The fading in process works as follows:

Screen Shot 2023-03-28 at 13 18 47

The output after an x layer is a residual block, it gets to skip the 2x layer. Then it is convexly combined with the output of the 2x layer, in RGB.

To assess the results, the authors assess the statistical similarity for multi scales (big and small). Since to be considered a good generator, it should generate images that has the local structure similar to the training set, on all scales. They calculate the statistical similarity between local image patches and the target, starting from patch size from 16x16 up to the full resolution (1024x1024). Each patch is first normalized with respect to mean and standard deviation of each color channel, then they use the sliced Wasserstein distance to compute the similarity between generated patch \(x_i\) and target patch \(y_i\). A small Wasserstein distance will say that the distributions are similar. The distance between small patch (16x16) would tell the similarity in large-scale structure (big picture) and the distance between big patch (finest-level) would tell the similarity of pixel level attributes such as sharpness or edges.

Code example

import tensorflow as tf
tf.random.set_seed(0)
import imageio
import tensorflow_hub as hub

progan = hub.load("https://tfhub.dev/google/progan-128/1").signatures['default']

plt.imshow(np.array(progan(tf.random.normal([latent_dim]))['default'])[0])

fig = plt.figure()
figsize=(16,16)
for i in range(4):
  plt.subplot(2,2,i+1)
  plt.imshow(np.array(progan(tf.random.normal([latent_dim]))['default'])[0])
plt.savefig('image')
plt.show()

def animate(images):
  images = np.array(images)
  converted_images = np.clip(images * 255, 0, 255).astype(np.uint8)
  imageio.mimsave('./animation.gif', converted_images)
  return embed.embed_file('./animation.gif')

def interpolate_between_vectors():
  v1 = tf.random.normal([latent_dim])
  v2 = tf.random.normal([latent_dim])
    
  # Creates a tensor with 25 steps of interpolation between v1 and v2.
  vectors = interpolate_hypersphere(v1, v2, 50)

  # Uses module to generate images from the latent space.
  interpolated_images = progan(vectors)['default']

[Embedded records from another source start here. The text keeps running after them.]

import Summits.CriticalPhenomena.PercolationContinuityZ3.Theorems.PercAnnulusCrossingIICLocalLimit
import Summits.CriticalPhenomena.PercolationContinuityZ3.Theorems.PercNearOneGluingNoHeavyQuantOneArm
import HarnessLib

/-!
# The IIC local limit at a polynomial rate under (A2)□ and (T1): `|ν(E) − P_{p_c}(E)| ≤ C · Σ_{w} ‖w‖_∞^{−c}` (lane RSW3, p1 gen 7)

builds on p205010 (kernel theorem, internal audit signed; external expert review pending) — used only through the (A2)□ ⇒ one-arm
quasi-multiplicativity bridge (`PercAnnulusCrossingIICLocalLimit.lean`).

Seat `prim-rsw3-p1` (gen 7).  CONDITIONAL, typed in the lane's hypotheses: (A2)□ at one aspect (`SetToSetQuasiMultAspectAt`) and the
QUANT lane's polynomial one-arm decay (T1) `Quant.OneArmPolyDecayAtCritical d c C₁` (`π_{p_c}(n) ≤ C₁ n^{−c}`, OPEN at `d = 3`).
Under both, `iicMeasure_abs_real_sub_le_criticalProbI` (`|ν(E) − P_{p_c}(E)| ≤ C₀ Σ_{w} π_{p_c}(⌊(‖w‖_∞−1)/2⌋)`) becomes an explicit
polynomial rate in the distance of the window from the root:

* `rpow_half_floor_le` — `⌊(n−1)/2⌋^{−c} ≤ 4^c · n^{−c}` for `n ≥ 7`, `c ≥ 0`;
* **`iicMeasure_abs_real_sub_le_rpow_of_oneArmPolyDecay`** — at `p_c(ℤ^d)`, `d ≥ 2`, under (A2)□ at aspect `(s,L)` and (T1) with exponent
  `c > 0`: `∃ C > 0 ∀ ν ∀ F W E` (endpoints of `F` in `W`, sup-norms `≥ 7`): **`|ν(E) − P_{p_c}(E)| ≤ C · Σ_{w ∈ W} ‖w‖_∞^{−c}`**.
The planar, unconditional instance (exponent `2^{−158}`) is `PercAnnulusCrossingIICLocalLimitPlanarRate.lean`.

Helper file for the crux `stmt-CriticalPhenomena-4575` chain; no definitions, no sorries.
References: H. Kesten, PTRF 73 (1986) 369–394, (1.12)–(1.13); D. Basu, A. Sapozhnikov, ECP 22 (2017) no. 26, §1 (A2).
-/

noncomputable section

namespace Summit.CriticalPhenomena.PercolationContinuityZ3.Theorems.Crossing

open MeasureTheory ProbabilityTheory Filter Topology
open Literature.Probability.Percolation Literature.Probability.LatticeModels
open Literature.Probability.Percolation.DCT16
open scoped ENNReal ProbabilityTheory Literature.Probability.Percolation

variable {d : ℕ}

/-- `⌊(n−1)/2⌋^{−c} ≤ 4^c · n^{−c}` for `n ≥ 7` and `c ≥ 0` (`⌊(n−1)/2⌋ ≥ n/4`). [folklore] -/
theorem rpow_half_floor_le {n : ℕ} (hn : 7 ≤ n) {c : ℝ} (hc : 0 ≤ c) :
    ((((n - 1) / 2 : ℕ) : ℝ)) ^ (-c) ≤ (4 : ℝ) ^ c * (n : ℝ) ^ (-c) := by
  have hk : (n : ℝ) / 4 ≤ (((n - 1) / 2 : ℕ) : ℝ) := by
    have h1 : n ≤ 4 * ((n - 1) / 2) := by omega
    have h2 : (n : ℝ) ≤ 4 * (((n - 1) / 2 : ℕ) : ℝ) := by exact_mod_cast h1
    linarith
  have hn0 : (0 : ℝ) < n := by exact_mod_cast (show 0 < n by omega)
  have hpos : (0 : ℝ) < (n : ℝ) / 4 := by positivity
  calc ((((n - 1) / 2 : ℕ) : ℝ)) ^ (-c) ≤ ((n : ℝ) / 4) ^ (-c) := Real.rpow_le_rpow_of_nonpos hpos hk (by linarith)
    _ = (4 : ℝ) ^ c * (n : ℝ) ^ (-c) := by
        rw [Real.div_rpow hn0.le (by norm_num), Real.rpow_neg (by norm_num : (0 : ℝ) ≤ 4), div_inv_eq_mul, mul_comm]

/-- **THE IIC LOCAL LIMIT AT A POLYNOMIAL RATE (ℤ^d, under (A2)□ and (T1))**: at `p_c(ℤ^d)`, `d ≥ 2`, under (A2)□ at aspect `(s,L)`
(`2 ≤ s ≤ L`, `ϰ > 0`) and the polynomial one-arm decay `Quant.OneArmPolyDecayAtCritical d c C₁` (`c > 0`), there is `C > 0` such that
for every measure `ν` with Kesten's IIC limit property, every finite edge set `F` with endpoints in `W`, all of sup-norm `≥ 7`, and every
event `E` determined by `F`: **`|ν(E) − P_{p_c}(E)| ≤ C · Σ_{w ∈ W} ‖w‖_∞^{−c}`**.
[cite: Kesten1986, (1.12)–(1.13)] [cite: BasuSapozhnikov2017ECP, Thm. 1.1 and §1 (A2)] -/
theorem iicMeasure_abs_real_sub_le_rpow_of_oneArmPolyDecay (hd : 2 ≤ d) {s L : ℕ} (hs : 2 ≤ s) (hsL : s ≤ L) {ϰ : ℝ} (hϰ : 0 < ϰ)
    (hA2 : SetToSetQuasiMultAspectAt d (criticalProbI d) s L ϰ) {c C₁ : ℝ} (hc : 0 < c)
    (hT1 : Quant.OneArmPolyDecayAtCritical d c C₁) :
    ∃ C : ℝ, 0 < C ∧ ∀ (ν : Measure (BondConfig (Site d))),
      (∀ (F : Finset (Sym2 (Site d))) (E : Set (BondConfig (Site d))), MeasurableSet E → DeterminedBy E ↑F →
        Tendsto (fun n : ℕ => (bondPercolation (zdGraph d) (criticalProbI d)).real (E ∩ siteToBoundary d n) /
          oneArmProb d (criticalProbI d) n) atTop (𝓝 (ν.real E))) →
      ∀ (F : Finset (Sym2 (Site d))) (W : Finset (Site d)) (E : Set (BondConfig (Site d))),
        (∀ e ∈ F, ∀ w ∈ e, w ∈ W) → (∀ w ∈ W, 7 ≤ Site.supNorm w) → DeterminedBy E ↑F →
        |ν.real E - (bondPercolation (zdGraph d) (criticalProbI d)).real E| ≤
          C * ∑ w ∈ W, (Site.supNorm w : ℝ) ^ (-c) := by
  obtain ⟨C₀, hC₀, hb⟩ := iicMeasure_abs_real_sub_le_criticalProbI hd hs hsL hϰ hA2
  set C₂ : ℝ := max C₁ 1 with hC₂
  have hC₂0 : 0 < C₂ := lt_max_of_lt_right one_pos
  refine ⟨C₀ * (C₂ * (4 : ℝ) ^ c), by positivity, fun ν hν F W E hFW hW hE => ?_⟩
  refine (hb ν hν F W E hFW hW hE).trans ?_
  have hterm : ∀ w ∈ W, oneArmProb d (criticalProbI d) ((Site.supNorm w - 1) / 2) ≤
      C₂ * (4 : ℝ) ^ c * (Site.supNorm w : ℝ) ^ (-c) := by
    intro w hw
    set n := Site.supNorm w with hn
    have hn7 : 7 ≤ n := hW w hw
    have hk1 : 1 ≤ (n - 1) / 2 := by omega
    -- (T1) at the scale `⌊(n−1)/2⌋`
    have h1 : oneArmProb d (criticalProbI d) ((n - 1) / 2) ≤ C₁ * ((((n - 1) / 2 : ℕ) : ℝ)) ^ (-c) := hT1 _ hk1
    have hr0 : 0 ≤ ((((n - 1) / 2 : ℕ) : ℝ)) ^ (-c) := Real.rpow_nonneg (Nat.cast_nonneg _) _
    have h2 : C₁ * ((((n - 1) / 2 : ℕ) : ℝ)) ^ (-c) ≤ C₂ * ((((n - 1) / 2 : ℕ) : ℝ)) ^ (-c) :=
      mul_le_mul_of_nonneg_right (le_max_left _ _) hr0
    have h3 := rpow_half_floor_le hn7 hc.le
    calc oneArmProb d (criticalProbI d) ((n - 1) / 2) ≤ C₂ * ((((n - 1) / 2 : ℕ) : ℝ)) ^ (-c) := h1.trans h2
      _ ≤ C₂ * ((4 : ℝ) ^ c * (n : ℝ) ^ (-c)) := mul_le_mul_of_nonneg_left h3 hC₂0.le
      _ = C₂ * (4 : ℝ) ^ c * (n : ℝ) ^ (-c) := by ring
  calc C₀ * ∑ w ∈ W, oneArmProb d (criticalProbI d) ((Site.supNorm w - 1) / 2)
      ≤ C₀ * ∑ w ∈ W, C₂ * (4 : ℝ) ^ c * (Site.supNorm w : ℝ) ^ (-c) :=
        mul_le_mul_of_nonneg_left (Finset.sum_le_sum hterm) hC₀.le
    _ = C₀ * (C₂ * (4 : ℝ) ^ c) * ∑ w ∈ W, (Site.supNorm w : ℝ) ^ (-c) := by
        rw [← Finset.mul_sum]
        ring

end Summit.CriticalPhenomena.PercolationContinuityZ3.Theorems.Crossing

end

  return interpolated_images

interpolated_images = interpolate_between_vectors()
animate(interpolated_images)

animation

StyleGAN

A styleGAN is an extension of progressiveGAN that was published in 2019 also by NVIDIA researchers. It uses the gradually added layer approach by progressiveGAN and adds some deviation to the generator desgin. The generator design learns from the tradditional neural style transfer literature. Because of this, styleGAn is able to separate the style and content of the generated images. This allows more control over the final image output.

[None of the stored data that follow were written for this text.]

import Summits.HodgeConjecture.HodgeConjecture.Theorems.F0P3FinPartIsotypic              -- I♭ automorphic half (this seat, p812320): `isotypicComponent_finRep_smoothPart_eq_top`
import Summits.HodgeConjecture.HodgeConjecture.Theorems.F0P3FinRepConstituentsExist      -- ★ p812012 (p04 g5): `isConstituentOf_finRepSmooth_comp_of_hasFinComponent` (easy direction)
import Literature.NumberTheory.Automorphic.IrreducibleClassesConstituentsIsotypic        -- ★ Σ♭ (p04 g5): `IsConstituentOf.of_isotypicComponent_eq_top_comp`
import HarnessLib

/-!
# Crux `H413` — rung 3, T♭-CORE: discrete automorphic representations of `U(J)` with a COMMON irreducible admissible finite component
# have the SAME local constituents at every finite place (smooth-part currency (b2′))

Floor-0 programme P3 «U3-mult», seat F0P3-p03 (g5); crux item stmt-HodgeConjecture-24833 (`HCCMUnconditional.H413`); F0P3-plan (g3)
rulings (N6)/(R)/(T) 2026-08-31: the in-house TRANSFER T♭ («`MemXiFamily P ξ`, common `σ` ⇒ `MemXiFamily P′ ξ`») replaces the letter S3♭
[Rogawski1990 Thm. 13.3.5 / 14.6.4 proof l. 1] in the β_opp fold (★ `betaOpp(Adm)_pointwise_of_SLayer_trans`); this file is its
vocabulary-free CORE — D6 `MemXiFamily` only adds «constituents ∈ members» on top (typ3 step (5)).  PROOF lane: no `def`, no `sorry`, no
named fact; `--supports stmt-HodgeConjecture-24833`.  HONEST LABEL: HC_CM is proved only modulo the printed citations until rung 0 closes;
this file discharges none of them.

THE ARGUMENT = I♭ + Σ♭ + inheritance: for `σ` irreducible ADMISSIBLE occurring in both `P` and `P′` (★ `HasFinComponent`), the smooth part
of `P′|_{U(J)(𝔸_{F,f})}` is `σ`-isotypic (★ I♭ `isotypicComponent_finRep_smoothPart_eq_top`), so every constituent class of its restriction
to `U(J)(F_v)` (along ★ `inclPlace v`) is a constituent class of `σ|_{U(J)(F_v)}` (★ Σ♭ `IsConstituentOf.of_isotypicComponent_eq_top_comp` —
the isotypy is only `U(J)(𝔸_{F,f})`-equivariant, the subquotients are `U(J)(F_v)`-stable; Σ♭ handles exactly this), and those are constituent
classes of the smooth part of `P|_{U(J)(𝔸_{F,f})}` restricted to `U(J)(F_v)` since `σ` embeds there (★ `isConstituentOf_finRepSmooth_comp_of_hasFinComponent`).

* `smoothConstituents_iff_of_hasFinComponent` — the constituents of `P.finRep^∞ ∘ inclPlace v` are EXACTLY those of `σ ∘ inclPlace v`.
* **`smoothConstituents_transfer`** (T♭-core, generic frame `F E c N J`) and `smoothConstituents_iff` (`P` vs `P′`).
* `comap_smoothConstituents_transfer_cm` — the CM frame in D6 (b2′)'s binder types VERBATIM
  (`(IrrClass.comap (localPiEquiv L c̄ 3 H v) c).IsConstituentOf (P.finRep.smoothPart.toRepresentation.comp (inclPlace L⁺ L c̄ 3 H v))`).

ADMISSIBILITY of `σ` is load-bearing (it makes `cl(T f W) ∩ (P.space)^∞ ⊆ T f W` in I♭); CONTRACT v7 `StubBetaOppAdm` carries it as a binder
(F0P3-plan (g3) ruling (R-b)), discharged at the pin for cohomological `P` by ★ K1″ `F0P3StubBetaOppAdmFold` (p02 (g5)).

References: D. Flath, PSPM 33.1 (1979) Thm. 3–4 [FlathCorvallis1979]; A. Borel, H. Jacquet, PSPM 33.1 (1979) §4.6 [BorelJacquet1979];
N. Bourbaki, *Algèbre* VIII (2012) §4 n°1–2 [BourbakiAlgebreVIII2012]; J. Rogawski, Ann. of Math. Stud. 123 (1990) Thm. 13.3.5, §14.6 (the
statement T♭ replaces) [Rogawski1990].
-/

set_option autoImplicit false
-- the mandated namespace repeats `HodgeConjecture.HodgeConjecture`, as in every `Theorems/*.lean` of this sub-problem
set_option linter.dupNamespace false

noncomputable section

open scoped MonoidAlgebra
open MeasureTheory NumberField IsDedekindDomain

namespace Summit.HodgeConjecture.HodgeConjecture.Cruxes.H413.F0P3FinPartConstituentTransfer

open Literature.NumberTheory.Automorphic Literature.NumberTheory.Automorphic.UnitaryGroup
open Summit.HodgeConjecture.HodgeConjecture.Cruxes.H413.F0P3FinPartIsotypic
open Summit.HodgeConjecture.HodgeConjecture.Cruxes.H413.F0P3FinRepConstituentsExist

/-! ## §1 Generic frame `F E c N J` -/

section Generic

variable {F E : Type} [Field F] [NumberField F] [Field E] [NumberField E] [Algebra F E] {c : E ≃ₐ[F] E} {N : ℕ}
  {J : Matrix (Fin N) (Fin N) E}
  {μ : Measure (adelicGroupData F E c N J).automorphicQuotient}
  [SMulInvariantMeasure (adelicGroupData F E c N J).Adelic (adelicGroupData F E c N J).automorphicQuotient μ]

/-- **The local constituents of `P` are those of its finite component**: for `σ` irreducible ADMISSIBLE occurring in `P`, a class
`c₀ ∈ Irr(U(J)(F_v))` is a constituent of `P.finRep^∞ ∘ inclPlace v` iff it is a constituent of `σ ∘ inclPlace v` (→: ★ I♭ isotypy + ★ Σ♭;
←: `σ ↪ P.finRep^∞`, ★ `isConstituentOf_finRepSmooth_comp_of_hasFinComponent`). [cite: FlathCorvallis1979, Thm. 3] [cite: BourbakiAlgebreVIII2012, VIII §4 n°2] -/
theorem smoothConstituents_iff_of_hasFinComponent (P : DiscreteAutomorphicRep (adelicGroupData F E c N J) μ)
    {W : Type} [AddCommGroup W] [Module ℂ W] {σ : Representation ℂ (finAdelic F E c N J) W}
    (hirr : σ.IsIrreducible) (hadm : σ.IsAdmissible) (hP : P.HasFinComponent σ)
    (v : HeightOneSpectrum (𝓞 F)) (c₀ : IrrClass ↥(localPi E c N J v)) :
    c₀.IsConstituentOf (P.finRep.smoothPart.toRepresentation.comp (inclPlace F E c N J v)) ↔
      c₀.IsConstituentOf (σ.comp (inclPlace F E c N J v)) := by
  haveI : IsSimpleModule ℂ[finAdelic F E c N J] σ.asModule := (Representation.irreducible_iff_isSimpleModule_asModule σ).mp hirr
  refine ⟨fun h => ?_, fun h => isConstituentOf_finRepSmooth_comp_of_hasFinComponent P hadm.isSmooth hP h⟩
  exact IrrClass.IsConstituentOf.of_isotypicComponent_eq_top_comp (isotypicComponent_finRep_smoothPart_eq_top P σ hirr hadm hP)
    (inclPlace F E c N J v) h

/-- **T♭-CORE — TRANSFER OF LOCAL CONSTITUENTS ACROSS A COMMON FINITE COMPONENT.**  If the irreducible ADMISSIBLE `σ` occurs in both discrete
automorphic `P` and `P′` of `U(J)`, then at every finite place `v` every constituent class of `P′.finRep^∞ ∘ inclPlace v` is a constituent class
of `P.finRep^∞ ∘ inclPlace v`. [cite: FlathCorvallis1979, Thm. 3] [cite: BorelJacquet1979, §4.6] [cite: BourbakiAlgebreVIII2012, VIII §4 n°2] -/
theorem smoothConstituents_transfer (P P' : DiscreteAutomorphicRep (adelicGroupData F E c N J) μ)
    {W : Type} [AddCommGroup W] [Module ℂ W] {σ : Representation ℂ (finAdelic F E c N J) W}
    (hirr : σ.IsIrreducible) (hadm : σ.IsAdmissible) (hP : P.HasFinComponent σ) (hP' : P'.HasFinComponent σ)
    (v : HeightOneSpectrum (𝓞 F)) {c₀ : IrrClass ↥(localPi E c N J v)}
    (h : c₀.IsConstituentOf (P'.finRep.smoothPart.toRepresentation.comp (inclPlace F E c N J v))) :
    c₀.IsConstituentOf (P.finRep.smoothPart.toRepresentation.comp (inclPlace F E c N J v)) :=
  (smoothConstituents_iff_of_hasFinComponent P hirr hadm hP v c₀).mpr
    ((smoothConstituents_iff_of_hasFinComponent P' hirr hadm hP' v c₀).mp h)

/-- **Same local constituents**: under a common irreducible admissible finite component, `P` and `P′` have the SAME constituent classes at
every finite place (smooth-part currency). [cite: FlathCorvallis1979, Thm. 3] [cite: BourbakiAlgebreVIII2012, VIII §4 n°2] -/
theorem smoothConstituents_iff (P P' : DiscreteAutomorphicRep (adelicGroupData F E c N J) μ)
    {W : Type} [AddCommGroup W] [Module ℂ W] {σ : Representation ℂ (finAdelic F E c N J) W}
    (hirr : σ.IsIrreducible) (hadm : σ.IsAdmissible) (hP : P.HasFinComponent σ) (hP' : P'.HasFinComponent σ)
    (v : HeightOneSpectrum (𝓞 F)) (c₀ : IrrClass ↥(localPi E c N J v)) :
    c₀.IsConstituentOf (P.finRep.smoothPart.toRepresentation.comp (inclPlace F E c N J v)) ↔
      c₀.IsConstituentOf (P'.finRep.smoothPart.toRepresentation.comp (inclPlace F E c N J v)) :=
  ⟨smoothConstituents_transfer P' P hirr hadm hP' hP v, smoothConstituents_transfer P P' hirr hadm hP hP' v⟩

end Generic

/-! ## §2 The CM frame, in D6 (b2′)'s binder types -/

section CM

variable {L : Type} [Field L] [NumberField L] [IsCMField L] {H : Matrix (Fin 3) (Fin 3) L}
  {μ : Measure (adelicGroupData (↥(maximalRealSubfield L)) L (IsCMField.complexConj L) 3 H).automorphicQuotient}
  [SMulInvariantMeasure (adelicGroupData (↥(maximalRealSubfield L)) L (IsCMField.complexConj L) 3 H).Adelic
    (adelicGroupData (↥(maximalRealSubfield L)) L (IsCMField.complexConj L) 3 H).automorphicQuotient μ]

/-- **T♭-core at the CM frame, D6 (b2′) currency VERBATIM**: for discrete automorphic `P`, `P′` of `U(H)`, `H ∈ M₃(L)`, with a common
irreducible ADMISSIBLE finite component `σ`, and every finite place `v` of `L⁺` and class `c : IrrClass ((cmDatum L 3 H).Local v)`: if the
pull-back of `c` along ★ `localPiEquiv v` is a constituent of `P′.finRep^∞ ∘ inclPlace v`, it is a constituent of `P.finRep^∞ ∘ inclPlace v` —
so `P.LocalConstituentsIn Πv → P′.LocalConstituentsIn Πv` for any family `Πv` of local packets. [cite: FlathCorvallis1979, Thm. 3]
[cite: BourbakiAlgebreVIII2012, VIII §4 n°2] -/
theorem comap_smoothConstituents_transfer_cm
    (P P' : DiscreteAutomorphicRep (adelicGroupData (↥(maximalRealSubfield L)) L (IsCMField.complexConj L) 3 H) μ)
    {W : Type} [AddCommGroup W] [Module ℂ W]
    {σ : Representation ℂ (finAdelic (↥(maximalRealSubfield L)) L (IsCMField.complexConj L) 3 H) W}
    (hirr : σ.IsIrreducible) (hadm : σ.IsAdmissible) (hP : P.HasFinComponent σ) (hP' : P'.HasFinComponent σ)
    (v : HeightOneSpectrum (𝓞 ↥(maximalRealSubfield L))) (c : IrrClass ((cmDatum L 3 H).Local v))
    (h : (IrrClass.comap (localPiEquiv L (IsCMField.complexConj L) 3 H v) c).IsConstituentOf
      (P'.finRep.smoothPart.toRepresentation.comp (inclPlace (↥(maximalRealSubfield L)) L (IsCMField.complexConj L) 3 H v))) :
    (IrrClass.comap (localPiEquiv L (IsCMField.complexConj L) 3 H v) c).IsConstituentOf
      (P.finRep.smoothPart.toRepresentation.comp (inclPlace (↥(maximalRealSubfield L)) L (IsCMField.complexConj L) 3 H v)) :=
  smoothConstituents_transfer P P' hirr hadm hP hP' v h

/-- **The transfer in `∀`-form over an arbitrary membership test** (the shape of D6's `LocalConstituentsIn`): if every (b2′)-constituent of
`P` at every finite place satisfies `Q v`, so does every (b2′)-constituent of `P′`. [cite: FlathCorvallis1979, Thm. 3]
[cite: BourbakiAlgebreVIII2012, VIII §4 n°2] -/
theorem forall_comap_smoothConstituents_transfer_cm
    (P P' : DiscreteAutomorphicRep (adelicGroupData (↥(maximalRealSubfield L)) L (IsCMField.complexConj L) 3 H) μ)
    {W : Type} [AddCommGroup W] [Module ℂ W]
    {σ : Representation ℂ (finAdelic (↥(maximalRealSubfield L)) L (IsCMField.complexConj L) 3 H) W}
    (hirr : σ.IsIrreducible) (hadm : σ.IsAdmissible) (hP : P.HasFinComponent σ) (hP' : P'.HasFinComponent σ)
    {Q : ∀ v : HeightOneSpectrum (𝓞 ↥(maximalRealSubfield L)), IrrClass ((cmDatum L 3 H).Local v) → Prop}
    (hQ : ∀ (v : HeightOneSpectrum (𝓞 ↥(maximalRealSubfield L))) (c : IrrClass ((cmDatum L 3 H).Local v)),
      (IrrClass.comap (localPiEquiv L (IsCMField.complexConj L) 3 H v) c).IsConstituentOf
        (P.finRep.smoothPart.toRepresentation.comp (inclPlace (↥(maximalRealSubfield L)) L (IsCMField.complexConj L) 3 H v)) → Q v c) :
    ∀ (v : HeightOneSpectrum (𝓞 ↥(maximalRealSubfield L))) (c : IrrClass ((cmDatum L 3 H).Local v)),
      (IrrClass.comap (localPiEquiv L (IsCMField.complexConj L) 3 H v) c).IsConstituentOf
        (P'.finRep.smoothPart.toRepresentation.comp (inclPlace (↥(maximalRealSubfield L)) L (IsCMField.complexConj L) 3 H v)) → Q v c :=
  fun v c h => hQ v c (comap_smoothConstituents_transfer_cm P P' hirr hadm hP hP' v c h)

end CM

end Summit.HodgeConjecture.HodgeConjecture.Cruxes.H413.F0P3FinPartConstituentTransfer

end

Screen Shot 2023-03-28 at 16 33 51

In tradditional progressive GAN, the random latent vector goes through normalization, then convoluted layer then doubling the size. But in styleGAN, the latent vector goes through normalization then a mapping network of 8 fully connected layers (a MLP), then the output goes through a synthesis network to generate the image. The mapping maps the noise vector into a latent space to capture the style of the image, while the synthesis network takes the learned intermediate latent space vector to generate the image itself. The synthesis network looks like a progressive network with size doubling in each phase. Each phase (block) starts with a constant vector, then it goes through convolution and AdaIN, then Gaussian noise is added.

\[AdaIN(x_i, y) = y_{s,i} \frac{x_i - \mu (x_i)}{\sigma(x_i)} + y_{b,i}\]

The paper demonstrates the effectiveness of the StyleGAN architecture by training the model on large datasets of images, such as faces and animals, and generating high-quality images that exhibit a wide range of styles and variations. The paper also compares the results of StyleGAN with other state-of-the-art GAN architectures and shows that StyleGAN outperforms them in terms of visual quality, diversity, and stability.

Overall, the StyleGAN paper represents a significant contribution to the field of deep learning and computer vision, advancing the state-of-the-art in image synthesis and enabling new applications in areas such as computer graphics, virtual reality, and creative arts.